§ **Exercise directions**:
Word for word, restate the entries below from their first line through the line that contains "(hmc : mc = c".

(Stored data)
set_option maxRecDepth 16384 in
set_option maxHeartbeats 4000000 in
/-- `AG(L_p)` in the free box variables: a polynomial with nonnegative integer coefficients. [cite: Gladkov2024StrongFKG, Cor. 4.2] -/
theorem hubEdge_AG {p p' a a' b b' c c' A A' B B' C C' ma na mb nb mc nc qw w₁ w₂ w₃ tw qz z₁ z₂ z₃ tz q u₁ u₂ u₃ t : ℝ}
    (hqw : qw = (a' * b' * c' + a * b' * c' + a' * b * c' + a' * b' * c) * (A' * B' * C' + A * B' * C' + A' * B * C' + A' * B' * C))
    (hw₁ : w₁ = (a' * b' * c' + a * b' * c' + a' * b * c' + a' * b' * c) * (A * B * C') + a * b * c' * (A' * B' * C' + A * B' * C' + A' * B * C'
        + A' * B' * C) + a * b * c' * (A * B * C'))
    (hw₂ : w₂ = (a' * b' * c' + a * b' * c' + a' * b * c' + a' * b' * c) * (A * C * B') + a * c * b' * (A' * B' * C' + A * B' * C' + A' * B * C'
        + A' * B' * C) + a * c * b' * (A * C * B'))
    (hw₃ : w₃ = (a' * b' * c' + a * b' * c' + a' * b * c' + a' * b' * c) * (B * C * A') + b * c * a' * (A' * B' * C' + A * B' * C' + A' * B * C'
        + A' * B' * C) + b * c * a' * (B * C * A'))
    (htw : tw = a * b * c * ((A' * B' * C' + A * B' * C' + A' * B * C' + A' * B' * C) + A * B * C' + A * C * B' + B * C * A' + A * B * C)
        + A * B * C * ((a' * b' * c' + a * b' * c' + a' * b * c' + a' * b' * c) + a * b * c' + a * c * b' + b * c * a')
       
        + (a * b * c' * (A * C * B' + B * C * A') + a * c * b' * (A * B * C' + B * C * A') + b * c * a' * (A * B * C' + A * C * B')))
    (hma : ma = a * A + a * A' + a' * A) (hna : na = a' * A') (hmb : mb = b * B + b * B' + b' * B) (hnb : nb = b' * B')
    (hmc : mc = c * C + c * C' + c' * C) (hnc : nc = c' * C')
    (hqz : qz = (na * nb * nc + ma * nb * nc + na * mb * nc + na * nb * mc)) (hz₁ : z₁ = ma * mb * nc) (hz₂ : z₂ = ma * mc * nb)
    (hz₃ : z₃ = mb * mc * na) (htz : tz = ma * mb * mc)
    (hq : q = p' * qw + p * qz) (hu₁ : u₁ = p' * w₁ + p * z₁) (hu₂ : u₂ = p' * w₂ + p * z₂) (hu₃ : u₃ = p' * w₃ + p * z₃)
    (ht : t = p' * tw + p * tz) :
    AG q u₁ u₂ u₃ t
    = (p' * p' * ((a' * a' * ((b' * b' * (c' * c' * (A * (A' * (B * (B' * (C * (C')))))) + c * (c' * (A * (A' * (B * (B' * (C * (2 * C')))))))
      + c * c * (A * (A' * (B * (B' * (C * (C')))))))) + b * (b' * (c' * c' * (A * (A' * (B * (B' * (C * (2 * C'))))))
      + c * (c' * (A * (A' * (B * (B' * (C * (3 * C'))))) + A * A * (B * (B' * (C * (C')))))) + c * c * ((A * (A' * (B * (B' * (C * (C')))))
      + A * A * (B * (B' * (C * (C')))))))) + b * b * ((c' * c' * (A * (A' * (B * (B' * (C * (C')))))) + c * (c' * (A * (A' * (B * (B' * (C * (C')))))
      + A * A * (B * (B' * (C * (C')))))))))) + a * (a' * ((b' * b' * (c' * c' * (A * (A' * (B * (B' * (C * (2 * C'))))))
      + c * (c' * (A * (A' * (B * (B' * (C * (3 * C'))) + B * B * (C * (C')))))) + c * c * ((A * (A' * (B * (B' * (C * (C'))) + B * B * (C * (C'))))))))
      + b * (b' * ((c' * c' * (A * (A' * (B * (B' * (C * (3 * C') + C * C)))))) + c * (c' * ((A' * A' * ((B' * B' * (C' * C' + C * (2 * C') + C * C))
      + B * (B' * (2 * C' * C' + C * (3 * C') + C * C)) + B * B * ((C' * C' + C * (C'))))) + A * (A' * ((B' * B' * (2 * C' * C' + C * (3 * C') + C * C))
      + B * (B' * (3 * C' * C' + C * (7 * C') + 2 * C * C)) + B * B * ((C' * C' + C * (2 * C'))))) + A * A * (((B' * B' * (C' * C' + C * (C')))
      + B * (B' * (C' * C' + C * (2 * C'))))))) + c * c * ((A * (A' * (B * (B' * (C' * C' + C * (2 * C'))) + B * B * ((C' * C' + C * (C')))))
      + A * A * ((B * (B' * (C' * C' + C * (C'))))))))) + b * b * (((c' * c' * (A * (A' * (B * (B' * (C * (C') + C * C))))))
      + c * (c' * (A * (A' * ((B' * B' * (C * (C') + C * C)) + B * (B' * (C * (2 * C') + C * C)))) + A * A * ((B' * B' * (C * (C'))
      + B * (B' * (C * (C'))))))))))) + a * a * (((b' * b' * (c' * c' * (A * (A' * (B * (B' * (C * (C')))))) + c * (c' * (A * (A' * (B * (B' * (C * (C')))
      + B * B * (C * (C')))))))) + b * (b' * ((c' * c' * (A * (A' * (B * (B' * (C * (C') + C * C)))))) + c * (c' * ((A' * A' * (B * (B' * (C * (C') + C * C))
      + B * B * (C * (C')))) + A * (A' * (B * (B' * (C * (2 * C') + C * C)) + B * B * (C * (C'))))))))))))
      + p * (p' * ((a' * a' * ((b' * b' * (c' * c' * (A * (A' * (B * (B' * (C * (2 * C')))))) + c * (c' * (A * (A' * (B * (B' * (C' * C' + C * (3 * C')))))))
      + c * c * ((A * (A' * (B * (B' * (C' * C' + C * (C'))))))))) + b * (b' * ((c' * c' * (A * (A' * (B' * B' * (C * (C')) + B * (B' * (C * (3 * C')))))))
      + c * (c' * (A * (A' * ((B' * B' * (C' * C' + C * (2 * C'))) + B * (B' * (2 * C' * C' + C * (4 * C'))))) + A * A * (((B' * B' * (C' * C' + C * (C')))
      + B * (B' * (C' * C' + C * (2 * C'))))))) + c * c * ((A * (A' * (B * (B' * (C' * C' + C * (C'))))) + A * A * ((B * (B' * (C' * C' + C * (C')))))))))
      + b * b * (((c' * c' * (A * (A' * (B' * B' * (C * (C')) + B * (B' * (C * (C'))))))) + c * (c' * (A * (A' * (B' * B' * (C * (C'))
      + B * (B' * (C * (C'))))) + A * A * ((B' * B' * (C * (C')) + B * (B' * (C * (C')))))))))))
      + a * (a' * ((b' * b' * ((c' * c' * (A' * A' * (B * (B' * (C * (C')))) + A * (A' * (B * (B' * (C * (3 * C')))))))
      + c * (c' * ((A' * A' * (B * (B' * (C' * C' + C * (2 * C'))) + B * B * ((C' * C' + C * (C'))))) + A * (A' * (B * (B' * (2 * C' * C' + C * (4 * C')))
      + B * B * ((C' * C' + C * (2 * C'))))))) + c * c * ((A * (A' * (B * (B' * (C' * C' + C * (C'))) + B * B * ((C' * C' + C * (C')))))))))
      + b * (b' * ((c' * c' * ((A' * A' * ((B' * B' * (C * (C') + C * C)) + B * (B' * (C * (2 * C') + C * C)))) + A * (A' * ((B' * B' * (C * (2 * C')
      + C * C)) + B * (B' * (C * (4 * C') + 2 * C * C)))))) + c * (c' * ((A' * A' * ((B' * B' * (2 * C' * C' + C * (3 * C') + C * C)) + B * (B' * (3 * C' * C'
      + C * (4 * C') + C * C)) + B * B * ((C' * C' + C * (C'))))) + A * (A' * ((B' * B' * (3 * C' * C' + C * (4 * C') + C * C)) + B * (B' * (4 * C' * C'
      + C * (8 * C') + 2 * C * C)) + B * B * ((C' * C' + C * (2 * C'))))) + A * A * (((B' * B' * (C' * C' + C * (C'))) + B * (B' * (C' * C'
      + C * (2 * C'))))))) + c * c * ((A * (A' * (B * (B' * (2 * C' * C' + C * (2 * C'))) + B * B * ((C' * C' + C * (C'))))) + A * A * ((B * (B' * (C' * C'
      + C * (C'))))))))) + b * b * (((c' * c' * (A * (A' * ((B' * B' * (C * (C') + C * C)) + B * (B' * (C * (C') + C * C))))))
      + c * (c' * (A * (A' * ((B' * B' * (C * (2 * C') + C * C)) + B * (B' * (C * (2 * C') + C * C)))) + A * A * ((B' * B' * (C * (C'))
      + B * (B' * (C * (C'))))))))))) + a * a * (((b' * b' * ((c' * c' * (A' * A' * (B * (B' * (C * (C')))) + A * (A' * (B * (B' * (C * (C')))))))
      + c * (c' * ((A' * A' * (B * (B' * (C * (C'))) + B * B * (C * (C')))) + A * (A' * (B * (B' * (C * (C'))) + B * B * (C * (C'))))))))
      + b * (b' * ((c' * c' * ((A' * A' * (B * (B' * (C * (C') + C * C)))) + A * (A' * (B * (B' * (C * (C') + C * C))))))
      + c * (c' * ((A' * A' * (B * (B' * (C * (2 * C') + C * C)) + B * B * (C * (C')))) + A * (A' * (B * (B' * (C * (2 * C') + C * C))
      + B * B * (C * (C')))))))))))) + p * p * (((a' * a' * ((b' * b' * (c' * c' * (A * (A' * (B * (B' * (C * (C'))))))
      + c * (c' * (A * (A' * (B * (B' * (C' * C' + C * (C'))))))))) + b * (b' * ((c' * c' * (A * (A' * (B' * B' * (C * (C')) + B * (B' * (C * (C')))))))
      + c * (c' * (A * (A' * ((B' * B' * (C' * C' + C * (C'))) + B * (B' * (C' * C' + C * (C')))))))))))
      + a * (a' * ((b' * b' * ((c' * c' * (A' * A' * (B * (B' * (C * (C')))) + A * (A' * (B * (B' * (C * (C')))))))
      + c * (c' * ((A' * A' * (B * (B' * (C' * C' + C * (C'))))) + A * (A' * (B * (B' * (C' * C' + C * (C')))))))))
      + b * (b' * ((c' * c' * ((A' * A' * (B' * B' * (C * (C')) + B * (B' * (C * (C'))))) + A * (A' * (B' * B' * (C * (C')) + B * (B' * (C * (C')))))))
      + c * (c' * ((A' * A' * ((B' * B' * (C' * C' + C * (C'))) + B * (B' * (C' * C' + C * (C'))))) + A * (A' * ((B' * B' * (C' * C' + C * (C')))
      + B * (B' * (C' * C' + C * (C'))))))))))))) := by
  subst hqw hw₁ hw₂ hw₃ htw hma hna hmb hnb hmc hnc hqz hz₁ hz₂ hz₃ htz hq hu₁ hu₂ hu₃ ht
  simp only [AG]
  ring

§ **Response**:
set_option maxRecDepth 16384 in
set_option maxHeartbeats 4000000 in
/-- `AG(L_p)` in the free box variables: a polynomial with nonnegative integer coefficients. [cite: Gladkov2024StrongFKG, Cor. 4.2] -/
theorem hubEdge_AG {p p' a a' b b' c c' A A' B B' C C' ma na mb nb mc nc qw w₁ w₂ w₃ tw qz z₁ z₂ z₃ tz q u₁ u₂ u₃ t : ℝ}
    (hqw : qw = (a' * b' * c' + a * b' * c' + a' * b * c' + a' * b' * c) * (A' * B' * C' + A * B' * C' + A' * B * C' + A' * B' * C))
    (hw₁ : w₁ = (a' * b' * c' + a * b' * c' + a' * b * c' + a' * b' * c) * (A * B * C') + a * b * c' * (A' * B' * C' + A * B' * C' + A' * B * C'
        + A' * B' * C) + a * b * c' * (A * B * C'))
    (hw₂ : w₂ = (a' * b' * c' + a * b' * c' + a' * b * c' + a' * b' * c) * (A * C * B') + a * c * b' * (A' * B' * C' + A * B' * C' + A' * B * C'
        + A' * B' * C) + a * c * b' * (A * C * B'))
    (hw₃ : w₃ = (a' * b' * c' + a * b' * c' + a' * b * c' + a' * b' * c) * (B * C * A') + b * c * a' * (A' * B' * C' + A * B' * C' + A' * B * C'
        + A' * B' * C) + b * c * a' * (B * C * A'))
    (htw : tw = a * b * c * ((A' * B' * C' + A * B' * C' + A' * B * C' + A' * B' * C) + A * B * C' + A * C * B' + B * C * A' + A * B * C)
        + A * B * C * ((a' * b' * c' + a * b' * c' + a' * b * c' + a' * b' * c) + a * b * c' + a * c * b' + b * c * a')
       
        + (a * b * c' * (A * C * B' + B * C * A') + a * c * b' * (A * B * C' + B * C * A') + b * c * a' * (A * B * C' + A * C * B')))
    (hma : ma = a * A + a * A' + a' * A) (hna : na = a' * A') (hmb : mb = b * B + b * B' + b' * B) (hnb : nb = b' * B')
    (hmc : mc = c * C + c * C' + c' * C) (hnc : nc = c' * C')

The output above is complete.